Task details: Could you retype, exactly as written, every line from the top of the records through the line that contains "class vanishing at the FINITE places"?

Saved data entries:
------------------------

import Summits.BirchSwinnertonDyer.BirchSwinnertonDyer.Theorems.CumulativeHeegnerLeopoldtRedSplitControlAtThreeShaDualPerfectOfReadout
import Summits.BirchSwinnertonDyer.BirchSwinnertonDyer.Theorems.SchneiderFreeAdditiveX3PoitouTateLocalDualityEveryPlace
import Literature.NumberTheory.GaloisCohomology.PoitouTateSelmerStructuresRealPlaces
import HarnessLib

/-!
# Poitou–Tate at fields WITH REAL PLACES: the annihilator of `Ш¹(K, M^D)` is the image of `γ¹` — archimedean
# components live — and the perfect pairing `Ш²(K, M) × Ш¹(K, M^D) → ℤ/n` from a readout (Milne ADT I Thm. 4.10 (a))

Crux K4 `SignedControlAtTwo` (stmt-BirchSwinnertonDyer-20309; routes `ThetaPartnerAtTwo` / `ResidualThetaTransportAtTwo`),
line `eulerchar` v12, lead `bsd-wall-tp2-p3` g4 (`--supports stmt-BirchSwinnertonDyer-20309`, helper).  The registered stub
`stub_poitouTateShaRat : poitouTate_sha_tateDual ℚ` is Milne I 4.10 (a) at `K = ℚ` — a field with a REAL place, at `p = 2`.
The consumer-side reduction of that fact in the tree (`PoitouTateShaAnnihilator.exists_family_sum_localTatePairing_eq_of_isTotallyComplex`,
`….sha_tateDual_of_readout`, seat bsd-line-chl-p2 g5) is stated for TOTALLY COMPLEX `K` only: the general-`K` annihilator
theorem `exists_family_sum_localTatePairing_eq` asks the functional `φ` to kill every class vanishing at the FINITE places
and returns a family `t` that is ZERO at the infinite places.  At a real place `w` and even `n`, `H¹(K_w, M^D) ≠ 0` in
general (`p = 2`!), so `Ш¹(K, M^D)` is smaller than the classes vanishing at the finite places, and the archimedean
components `t_w` of Milne's `P¹(K, M) = ∏' H¹(K_v, M)` (real `v` included, I §4 p. 55) carry information.

This file removes `IsTotallyComplex`, using the tree's archimedean local Tate duality (Milne I Thm. 2.13 (a);
every place: `SchneiderFreeAdditiveX3.PoitouTateReduction.bijective_localTatePairingZMod_place`) for a family injective at
the real places (`LocalInvariants.InjectiveAtRealPlaces`, Milne I Ex. 1.6 (c); named fact `poitouTate_selmerStructure_duality_real`):
* `exists_archimedean_localTatePairing_correction` — a functional `φ : H¹(K, M^D) → ℤ/n` killing `Ш¹(K, M^D)` agrees, on
  the classes vanishing at all FINITE places, with a sum of ARCHIMEDEAN local Tate pairings `y ↦ ∑_{w ∣ ∞} inv_w (t∞_w ∪ y_w)`
  (lift through the archimedean localisation, extend by the self-injectivity of `ℤ/n`, represent by Thm. 2.13 (a));
* **`exists_family_sum_localTatePairing_eq_real`** — Milne I 4.10, step (b) ⟹ (a), for ANY number field: `IsPerfect`,
  `InjectiveAtRealPlaces`, `UnramifiedOrthogonal`, `SelmerComplement` ⟹ every additive `φ` vanishing on `Ш¹(K, M^D)` is
  `y ↦ ∑_{v ∈ S} inv_v (t_v ∪ y_v)` for ONE family `t ∈ ∏_v H¹(K_v, M)` unramified off a finite `S₁` (archimedean components
  unrestricted), every `y`, every finite `S ⊇ S₁` off which `y` is unramified — i.e. `Ш¹(K, M^D)^⊥ ⊆ γ¹(P¹(K, M))`;
* `exists_localInvariants_sha_annihilator_of_poitouTate_real` — the same from the named fact
  `poitouTate_selmerStructure_duality_real K` (any `K`; at `K = ℚ` this is what K4 consumes);
* **`sha_tateDual_of_readout_real`** — for ANY number field, from a readout `e : Ш²(K, M) → Hom(H¹(K, M^D), ℤ/n)` that is
  additive, injective and surjective modulo sums of local pairings (archimedean components live): `Ш²(K, M)` is finite and
  `(c, y) ↦ e(c)(y)` is a PERFECT pairing `Ш²(K, M) × Ш¹(K, M^D) → ℤ/n` — verbatim the existential conclusion of
  `poitouTate_sha_tateDual K` at `(n, M, ρ)`.  NET for K4: `poitouTate_sha_tateDual ℚ` ⟸ {`poitouTate_selmerStructure_duality_real ℚ`,
  the degree-2 readout over `ℚ`} — the same two road-(A) inputs as at totally complex fields, nothing archimedean left over.

HONEST FRAMING. THEOREMS ONLY (no definition, no named fact, no `sorry`); readout hypotheses and named facts are NOT
discharged here; closes no item; BSD is not proved by any of this.  References: [MilneADT2006] I Thm. 4.10 (a)(b) and proof
(p. 57–58), Thm. 2.13 (a), Ex. 1.6 (c), §4 (p. 55), Prop. 0.19; [Harari2020] Thm. 17.13 (b); [Howard2004HeegnerKolyvagin] 2.1.11; [Lam1999] §15.
-/

noncomputable section
/-- **CONJECTURE M (abstract slice-pair form).**  For `μ = prodBernoulli p`: for every finite coordinate set `F`, coordinate `e`,
and every Gladkov system `(A, C₀, C₁, C₂, B)` of cylinder events over `F` (cells `C i` pairwise disjoint and disjoint from `A`, `A` and all
`A ∪ C i` closed upwards, `B` the complement), the laws `ℓ¹ = (μA¹; μCᵢ¹; μB¹)`, `ℓ⁰ = (μA⁰; μCᵢ⁰; μB⁰)` of the upper / lower sections along
`e` (`X¹ = insert e ⁻¹' X`, `X⁰ = (· ∖ {e}) ⁻¹' X`) satisfy `sliceP₁(ℓ⁰,ℓ¹) ≥ 0` and `sliceP₂(ℓ⁰,ℓ¹) ≥ 0`.  Equivalently (memo):
`π ↦ G3(law with p_e = π)/π²` is non-increasing and `G3/(1−π)²` non-decreasing; its Bernstein coefficients satisfy `β₁ ≥ β₀/3`,
`β₂ ≥ β₃/3`.  Evidence and the exact obstruction to the 'slice rows + four-functions' proof route:
run/shared/lean/prim/prim-ineq-gen-4/FINDING-ONESTEP-NOGO-AND-CONJ-M-g4.md. [folklore] -/
def CubicSliceStep (p : ι → unitInterval) : Prop :=
  ∀ (F : Finset ι) (e : ι) (A B : Set (Set ι)) (C : Fin 3 → Set (Set ι)),
    (∀ i j, i ≠ j → Disjoint (C i) (C j)) → (∀ i, Disjoint A (C i)) →
    (∀ i, IsUpperSet (A ∪ C i)) → IsUpperSet A →
    (∀ ω, ω ∈ B ↔ ω ∉ A ∧ ∀ i, ω ∉ C i) →
    DeterminedBy A (↑F : Set ι) → (∀ i, DeterminedBy (C i) (↑F : Set ι)) →
    0 ≤ sliceP₁ ((prodBernoulli p).real ((· \ {e}) ⁻¹' A)) ((prodBernoulli p).real ((· \ {e}) ⁻¹' C 0))
        ((prodBernoulli p).real ((· \ {e}) ⁻¹' C 1)) ((prodBernoulli p).real ((· \ {e}) ⁻¹' C 2))
        ((prodBernoulli p).real ((· \ {e}) ⁻¹' B))
        ((prodBernoulli p).real (insert e ⁻¹' A)) ((prodBernoulli p).real (insert e ⁻¹' C 0))
        ((prodBernoulli p).real (insert e ⁻¹' C 1)) ((prodBernoulli p).real (insert e ⁻¹' C 2))
        ((prodBernoulli p).real (insert e ⁻¹' B)) ∧
    0 ≤ sliceP₂ ((prodBernoulli p).real ((· \ {e}) ⁻¹' A)) ((prodBernoulli p).real ((· \ {e}) ⁻¹' C 0))
        ((prodBernoulli p).real ((· \ {e}) ⁻¹' C 1)) ((prodBernoulli p).real ((· \ {e}) ⁻¹' C 2))
        ((prodBernoulli p).real ((· \ {e}) ⁻¹' B))
        ((prodBernoulli p).real (insert e ⁻¹' A)) ((prodBernoulli p).real (insert e ⁻¹' C 0))
        ((prodBernoulli p).real (insert e ⁻¹' C 1)) ((prodBernoulli p).real (insert e ⁻¹' C 2))
        ((prodBernoulli p).real (insert e ⁻¹' B))
import Summits.RiemannHypothesis.RiemannHypothesis.Theorems.WeilTwoPrimeDeflM80FBase
import Literature.NumberTheory.LFunctions.WeilBlockRowsFast
import HarnessLib

/-!
# Deflated two-prime certificate (weilCertDeflM80F): the Bessel block claim `Hp = C H Cᵀ` (parity 1), rows 20–24, fast check

`WeilCert.checkHpRowT` (linear traversals) instead of the indexed `checkHpRow` decide.  Pure proof file.
-/

set_option linter.dupNamespace false

noncomputable section

namespace Summit.RiemannHypothesis.RiemannHypothesis.Theorems.EvenWinsBeyondArch

open Literature.NumberTheory.LFunctions

set_option maxHeartbeats 0 in
/-- Fast kernel check of claim row 20 of `Hp = C H Cᵀ` (parity 1; linear traversals, triangular `C`). [folklore] -/
theorem checkHpRowT1_20_weilCertDeflM80F : weilCertDeflM80FBase.checkHpRowT weilCertDeflM80FHpO 1 20 = true := by
  decide +kernel

/-- Claim row 20 of `Hp = C H Cᵀ` (parity 1), from the fast check. [folklore] -/
theorem checkHpRow1_20_weilCertDeflM80F : weilCertDeflM80FBase.checkHpRow weilCertDeflM80FHpO 1 20 = true :=
  WeilCert.checkHpRow_of_T checkHpRowT1_20_weilCertDeflM80F

set_option maxHeartbeats 0 in
/-- Fast kernel check of claim row 21 of `Hp = C H Cᵀ` (parity 1; linear traversals, triangular `C`). [folklore] -/
theorem checkHpRowT1_21_weilCertDeflM80F : weilCertDeflM80FBase.checkHpRowT weilCertDeflM80FHpO 1 21 = true := by
  decide +kernel

/-- Claim row 21 of `Hp = C H Cᵀ` (parity 1), from the fast check. [folklore] -/
theorem checkHpRow1_21_weilCertDeflM80F : weilCertDeflM80FBase.checkHpRow weilCertDeflM80FHpO 1 21 = true :=
  WeilCert.checkHpRow_of_T checkHpRowT1_21_weilCertDeflM80F

set_option maxHeartbeats 0 in
/-- Fast kernel check of claim row 22 of `Hp = C H Cᵀ` (parity 1; linear traversals, triangular `C`). [folklore] -/
theorem checkHpRowT1_22_weilCertDeflM80F : weilCertDeflM80FBase.checkHpRowT weilCertDeflM80FHpO 1 22 = true := by
  decide +kernel

/-- Claim row 22 of `Hp = C H Cᵀ` (parity 1), from the fast check. [folklore] -/
theorem checkHpRow1_22_weilCertDeflM80F : weilCertDeflM80FBase.checkHpRow weilCertDeflM80FHpO 1 22 = true :=
  WeilCert.checkHpRow_of_T checkHpRowT1_22_weilCertDeflM80F

set_option maxHeartbeats 0 in
/-- Fast kernel check of claim row 23 of `Hp = C H Cᵀ` (parity 1; linear traversals, triangular `C`). [folklore] -/
theorem checkHpRowT1_23_weilCertDeflM80F : weilCertDeflM80FBase.checkHpRowT weilCertDeflM80FHpO 1 23 = true := by
  decide +kernel

/-- Claim row 23 of `Hp = C H Cᵀ` (parity 1), from the fast check. [folklore] -/
theorem checkHpRow1_23_weilCertDeflM80F : weilCertDeflM80FBase.checkHpRow weilCertDeflM80FHpO 1 23 = true :=
  WeilCert.checkHpRow_of_T checkHpRowT1_23_weilCertDeflM80F

set_option maxHeartbeats 0 in
/-- Fast kernel check of claim row 24 of `Hp = C H Cᵀ` (parity 1; linear traversals, triangular `C`). [folklore] -/
theorem checkHpRowT1_24_weilCertDeflM80F : weilCertDeflM80FBase.checkHpRowT weilCertDeflM80FHpO 1 24 = true := by
  decide +kernel

/-- Claim row 24 of `Hp = C H Cᵀ` (parity 1), from the fast check. [folklore] -/
theorem checkHpRow1_24_weilCertDeflM80F : weilCertDeflM80FBase.checkHpRow weilCertDeflM80FHpO 1 24 = true :=
  WeilCert.checkHpRow_of_T checkHpRowT1_24_weilCertDeflM80F

end Summit.RiemannHypothesis.RiemannHypothesis.Theorems.EvenWinsBeyondArch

------------------------

Response to the task:
import Summits.BirchSwinnertonDyer.BirchSwinnertonDyer.Theorems.CumulativeHeegnerLeopoldtRedSplitControlAtThreeShaDualPerfectOfReadout
import Summits.BirchSwinnertonDyer.BirchSwinnertonDyer.Theorems.SchneiderFreeAdditiveX3PoitouTateLocalDualityEveryPlace
import Literature.NumberTheory.GaloisCohomology.PoitouTateSelmerStructuresRealPlaces
import HarnessLib

/-!
# Poitou–Tate at fields WITH REAL PLACES: the annihilator of `Ш¹(K, M^D)` is the image of `γ¹` — archimedean
# components live — and the perfect pairing `Ш²(K, M) × Ш¹(K, M^D) → ℤ/n` from a readout (Milne ADT I Thm. 4.10 (a))

Crux K4 `SignedControlAtTwo` (stmt-BirchSwinnertonDyer-20309; routes `ThetaPartnerAtTwo` / `ResidualThetaTransportAtTwo`),
line `eulerchar` v12, lead `bsd-wall-tp2-p3` g4 (`--supports stmt-BirchSwinnertonDyer-20309`, helper).  The registered stub
`stub_poitouTateShaRat : poitouTate_sha_tateDual ℚ` is Milne I 4.10 (a) at `K = ℚ` — a field with a REAL place, at `p = 2`.
The consumer-side reduction of that fact in the tree (`PoitouTateShaAnnihilator.exists_family_sum_localTatePairing_eq_of_isTotallyComplex`,
`….sha_tateDual_of_readout`, seat bsd-line-chl-p2 g5) is stated for TOTALLY COMPLEX `K` only: the general-`K` annihilator
theorem `exists_family_sum_localTatePairing_eq` asks the functional `φ` to kill every class vanishing at the FINITE places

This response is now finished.